Task objective: Output every entry exactly as it appears.

Stored items:
import Literature.Geometry.Lorentzian.MultiCentreRadiationZone
import Literature.Geometry.Lorentzian.HypersurfaceRestriction

/-!
# Relabelling covariance of late charts over boosted Kerr–Schild backgrounds
# (`GapDecaySuffices`, crux stmt-FinalStateConjecture-18060 — negative side, support of
# `PosCoreFalseOfLabelSwapWitness.lean`)

Refuter seat `refuter-cdisprove-stmt-FinalStateConjecture-18060-0`, 2026-08-17.  Sorry-free, standard axioms.
The witness `LabelSwapWitness` of `PosCoreFalseOfLabelSwapWitness.lean` is a label-PERMUTED honest input: every
hole chart `Ψ` of label `(Λ, c)` is replaced by `Ψ ∘ P` with the label `(L⁻¹Λ, L⁻¹(c − p))`, for one model
Poincaré map `P x = L x + p`, `L ∈ lorentzGroup`.  Its docstring claims that the ANTECEDENT of the crux
(`FinalStateDecomposition` fields, `Hc`, `Hf`, DV) is covariant under this operation.  The set-theoretic
clauses are covariant because rest-frame time and radius transform by precomposition with `P`
(`time_relabel`, `radius_relabel`: every `(tᵢ, rᵢ)`-defined model set of the new label is the `P`-preimage of
the old one, and its image under `Ψ ∘ P` is the old image).  This file kernel-checks the ANALYTIC part of
the claim, the only one where jets and thresholds enter:

* `pre` — the model map between the two background domains (`mem_boostedKerrExterior_relabel`), smooth,
  with differential `L` (`mfderiv_pre`);
* `deviation_comp_pre`, `deviationExtend_comp_pre(_eq)` — the deviation of `Ψ ∘ P` from the relabelled
  background is the `(L × L)`-pullback (`pullL`) of the deviation of `Ψ` from the old one, after `P`
  (chain rule on the open submanifolds + `bilin_relabel`, the Lorentz covariance of the Kerr–Schild form);
* `norm_iteratedFDeriv_deviationExtend_comp_pre_le` — `‖Dᵐ dev'(y)‖ ≤ ‖L‖² ‖L‖ᵐ ‖Dᵐ dev(P y)‖` for ALL
  `y : E4` and all orders (compositions with continuous linear EQUIVALENCES and a translation need no
  differentiability); `supCkENorm_deviationExtend_comp_pre_le` — `Cᵏ` sup norms over any `S ⊆ E4`
  compare with the constant `jetConst L k = ‖L‖² max(1,‖L‖)ᵏ` against `P '' S`;
* consequences: `tendsto_truncDeviationCk_comp_pre` (near-zone `Cᵏ` convergence of the structure field
  `tendsto_truncDeviationCk` transfers to the relabelled chart: `P` maps new truncated slabs into old
  ones, `affP_image_truncTimeSlab_subset`), `supCkENorm_zero_comp_pre_le` (`C⁰` bounds such as `Hf`(3)
  transfer with the factor `‖L‖²` over `P`-corresponding sets — whence the slack `1/(10‖L‖⁴‖Λ‖²)` asked
  of the honest input in the witness docstring).

References: O'Neill 1983 Ch. 3 (Def. 3.9, Lemma 3.35), Ch. 9; Kerr–Schild 1965; DHRT arXiv:2104.08222 §1.
-/

noncomputable section

open scoped Manifold ContDiff Topology ENNReal
open Filter Set Topology TopologicalSpace Literature.Geometry.Lorentzian

namespace Summit.FinalStateConjecture.FinalStateConjecture.Theorems.GapDecaySuffices.Negative.Relabel

set_option linter.dupNamespace false
set_option maxSynthPendingDepth 3

variable (Λ L : lorentzGroup) (c p : E4) (M a : ℝ)

/-- The affine model map `P x = L x + p` (O'Neill 1983, Ch. 9, p. 236). [cite: ONeill1983, Ch. 9  p. 236] -/
def affP (x : E4) : E4 := (L : E4 ≃L[ℝ] E4) x + p

/-- `P` is smooth. [folklore] -/
theorem contDiff_affP {n : WithTop ℕ∞} : ContDiff ℝ n (affP L p) :=
  ((L : E4 ≃L[ℝ] E4) : E4 →L[ℝ] E4).contDiff.add contDiff_const

/-- `dP = L`. [folklore] -/
theorem hasFDerivAt_affP (x : E4) :
    HasFDerivAt (affP L p) ((L : E4 ≃L[ℝ] E4) : E4 →L[ℝ] E4) x := by
  unfold affP
  exact (((L : E4 ≃L[ℝ] E4) : E4 →L[ℝ] E4).hasFDerivAt (x := x)).add_const p

/-- Rest-frame coordinates of the relabelled motion are the old ones after `P` (O'Neill 1983, Ch. 9,
p. 236). [cite: ONeill1983, Ch. 9  p. 236] -/
theorem poincareInv_relabel (x : E4) :
    poincareInv (L⁻¹ * Λ) ((L : E4 ≃L[ℝ] E4).symm (c - p)) x = poincareInv Λ c (affP L p x) := by
  simp only [poincareInv, affP]
  have h1 : ∀ u : E4, (((L⁻¹ * Λ : lorentzGroup) : E4 ≃L[ℝ] E4).symm) u =
      (Λ : E4 ≃L[ℝ] E4).symm ((L : E4 ≃L[ℝ] E4) u) := fun u ↦ rfl
  have h2 : (L : E4 ≃L[ℝ] E4) ((L : E4 ≃L[ℝ] E4).symm (c - p)) = c - p :=
    (L : E4 ≃L[ℝ] E4).apply_symm_apply (c - p)
  rw [h1, map_sub, h2]
  congr 1
  abel

/-- The relabelled exterior domain is the `P`-preimage of the old one. [folklore] -/
theorem mem_boostedKerrExterior_relabel (x : E4) :
    x ∈ boostedKerrExterior (L⁻¹ * Λ) ((L : E4 ≃L[ℝ] E4).symm (c - p)) M a ↔
      affP L p x ∈ boostedKerrExterior Λ c M a := by
  simp only [mem_boostedKerrExterior, poincareInv_relabel]

/-- The old background `(Λ, c)` (DHRT arXiv:2104.08222, §1). [cite: arXiv210408222, §1] -/
abbrev Bold : ModelBackground := boostedKerrBackground Λ c M a
/-- The relabelled background `(L⁻¹Λ, L⁻¹(c − p))`. [cite: arXiv210408222, §1] -/
abbrev Bnew : ModelBackground := boostedKerrBackground (L⁻¹ * Λ) ((L : E4 ≃L[ℝ] E4).symm (c - p)) M a

/-- Rest-frame time transforms by precomposition with `P`. [folklore] -/
theorem time_relabel (x : E4) : (Bnew Λ L c p M a).time x = (Bold Λ c M a).time (affP L p x) := by
  simp only [boostedKerrBackground, poincareInv_relabel]

/-- Rest-frame Kerr–Schild radius transforms by precomposition with `P`. [folklore] -/
theorem radius_relabel (x : E4) : (Bnew Λ L c p M a).radius x = (Bold Λ c M a).radius (affP L p x) := by
  simp only [boostedKerrBackground, poincareInv_relabel]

Result of this task:
import Literature.Geometry.Lorentzian.MultiCentreRadiationZone
import Literature.Geometry.Lorentzian.HypersurfaceRestriction

/-!
# Relabelling covariance of late charts over boosted Kerr–Schild backgrounds
# (`GapDecaySuffices`, crux stmt-FinalStateConjecture-18060 — negative side, support of
# `PosCoreFalseOfLabelSwapWitness.lean`)

Refuter seat `refuter-cdisprove-stmt-FinalStateConjecture-18060-0`, 2026-08-17.  Sorry-free, standard axioms.
The witness `LabelSwapWitness` of `PosCoreFalseOfLabelSwapWitness.lean` is a label-PERMUTED honest input: every
hole chart `Ψ` of label `(Λ, c)` is replaced by `Ψ ∘ P` with the label `(L⁻¹Λ, L⁻¹(c − p))`, for one model
Poincaré map `P x = L x + p`, `L ∈ lorentzGroup`.  Its docstring claims that the ANTECEDENT of the crux
(`FinalStateDecomposition` fields, `Hc`, `Hf`, DV) is covariant under this operation.  The set-theoretic
clauses are covariant because rest-frame time and radius transform by precomposition with `P`
(`time_relabel`, `radius_relabel`: every `(tᵢ, rᵢ)`-defined model set of the new label is the `P`-preimage of
the old one, and its image under `Ψ ∘ P` is the old image).  This file kernel-checks the ANALYTIC part of
the claim, the only one where jets and thresholds enter:

* `pre` — the model map between the two background domains (`mem_boostedKerrExterior_relabel`), smooth,
  with differential `L` (`mfderiv_pre`);
* `deviation_comp_pre`, `deviationExtend_comp_pre(_eq)` — the deviation of `Ψ ∘ P` from the relabelled
  background is the `(L × L)`-pullback (`pullL`) of the deviation of `Ψ` from the old one, after `P`
  (chain rule on the open submanifolds + `bilin_relabel`, the Lorentz covariance of the Kerr–Schild form);
* `norm_iteratedFDeriv_deviationExtend_comp_pre_le` — `‖Dᵐ dev'(y)‖ ≤ ‖L‖² ‖L‖ᵐ ‖Dᵐ dev(P y)‖` for ALL
  `y : E4` and all orders (compositions with continuous linear EQUIVALENCES and a translation need no
  differentiability); `supCkENorm_deviationExtend_comp_pre_le` — `Cᵏ` sup norms over any `S ⊆ E4`
  compare with the constant `jetConst L k = ‖L‖² max(1,‖L‖)ᵏ` against `P '' S`;
* consequences: `tendsto_truncDeviationCk_comp_pre` (near-zone `Cᵏ` convergence of the structure field
  `tendsto_truncDeviationCk` transfers to the relabelled chart: `P` maps new truncated slabs into old
  ones, `affP_image_truncTimeSlab_subset`), `supCkENorm_zero_comp_pre_le` (`C⁰` bounds such as `Hf`(3)
  transfer with the factor `‖L‖²` over `P`-corresponding sets — whence the slack `1/(10‖L‖⁴‖Λ‖²)` asked
  of the honest input in the witness docstring).

References: O'Neill 1983 Ch. 3 (Def. 3.9, Lemma 3.35), Ch. 9; Kerr–Schild 1965; DHRT arXiv:2104.08222 §1.
-/

noncomputable section

open scoped Manifold ContDiff Topology ENNReal
open Filter Set Topology TopologicalSpace Literature.Geometry.Lorentzian

namespace Summit.FinalStateConjecture.FinalStateConjecture.Theorems.GapDecaySuffices.Negative.Relabel

set_option linter.dupNamespace false
set_option maxSynthPendingDepth 3

variable (Λ L : lorentzGroup) (c p : E4) (M a : ℝ)

/-- The affine model map `P x = L x + p` (O'Neill 1983, Ch. 9, p. 236). [cite: ONeill1983, Ch. 9  p. 236] -/
def affP (x : E4) : E4 := (L : E4 ≃L[ℝ] E4) x + p

/-- `P` is smooth. [folklore] -/
theorem contDiff_affP {n : WithTop ℕ∞} : ContDiff ℝ n (affP L p) :=
  ((L : E4 ≃L[ℝ] E4) : E4 →L[ℝ] E4).contDiff.add contDiff_const

/-- `dP = L`. [folklore] -/
theorem hasFDerivAt_affP (x : E4) :
    HasFDerivAt (affP L p) ((L : E4 ≃L[ℝ] E4) : E4 →L[ℝ] E4) x := by
  unfold affP
  exact (((L : E4 ≃L[ℝ] E4) : E4 →L[ℝ] E4).hasFDerivAt (x := x)).add_const p

/-- Rest-frame coordinates of the relabelled motion are the old ones after `P` (O'Neill 1983, Ch. 9,
p. 236). [cite: ONeill1983, Ch. 9  p. 236] -/
theorem poincareInv_relabel (x : E4) :
    poincareInv (L⁻¹ * Λ) ((L : E4 ≃L[ℝ] E4).symm (c - p)) x = poincareInv Λ c (affP L p x) := by
  simp only [poincareInv, affP]
  have h1 : ∀ u : E4, (((L⁻¹ * Λ : lorentzGroup) : E4 ≃L[ℝ] E4).symm) u =
      (Λ : E4 ≃L[ℝ] E4).symm ((L : E4 ≃L[ℝ] E4) u) := fun u ↦ rfl
  have h2 : (L : E4 ≃L[ℝ] E4) ((L : E4 ≃L[ℝ] E4).symm (c - p)) = c - p :=
    (L : E4 ≃L[ℝ] E4).apply_symm_apply (c - p)
  rw [h1, map_sub, h2]
  congr 1
  abel

/-- The relabelled exterior domain is the `P`-preimage of the old one. [folklore] -/
theorem mem_boostedKerrExterior_relabel (x : E4) :
    x ∈ boostedKerrExterior (L⁻¹ * Λ) ((L : E4 ≃L[ℝ] E4).symm (c - p)) M a ↔
      affP L p x ∈ boostedKerrExterior Λ c M a := by
  simp only [mem_boostedKerrExterior, poincareInv_relabel]

/-- The old background `(Λ, c)` (DHRT arXiv:2104.08222, §1). [cite: arXiv210408222, §1] -/
abbrev Bold : ModelBackground := boostedKerrBackground Λ c M a
/-- The relabelled background `(L⁻¹Λ, L⁻¹(c − p))`. [cite: arXiv210408222, §1] -/
abbrev Bnew : ModelBackground := boostedKerrBackground (L⁻¹ * Λ) ((L : E4 ≃L[ℝ] E4).symm (c - p)) M a

/-- Rest-frame time transforms by precomposition with `P`. [folklore] -/
theorem time_relabel (x : E4) : (Bnew Λ L c p M a).time x = (Bold Λ c M a).time (affP L p x) := by
  simp only [boostedKerrBackground, poincareInv_relabel]

/-- Rest-frame Kerr–Schild radius transforms by precomposition with `P`. [folklore] -/
theorem radius_relabel (x : E4) : (Bnew Λ L c p M a).radius x = (Bold Λ c M a).radius (affP L p x) := by
  simp only [boostedKerrBackground, poincareInv_relabel]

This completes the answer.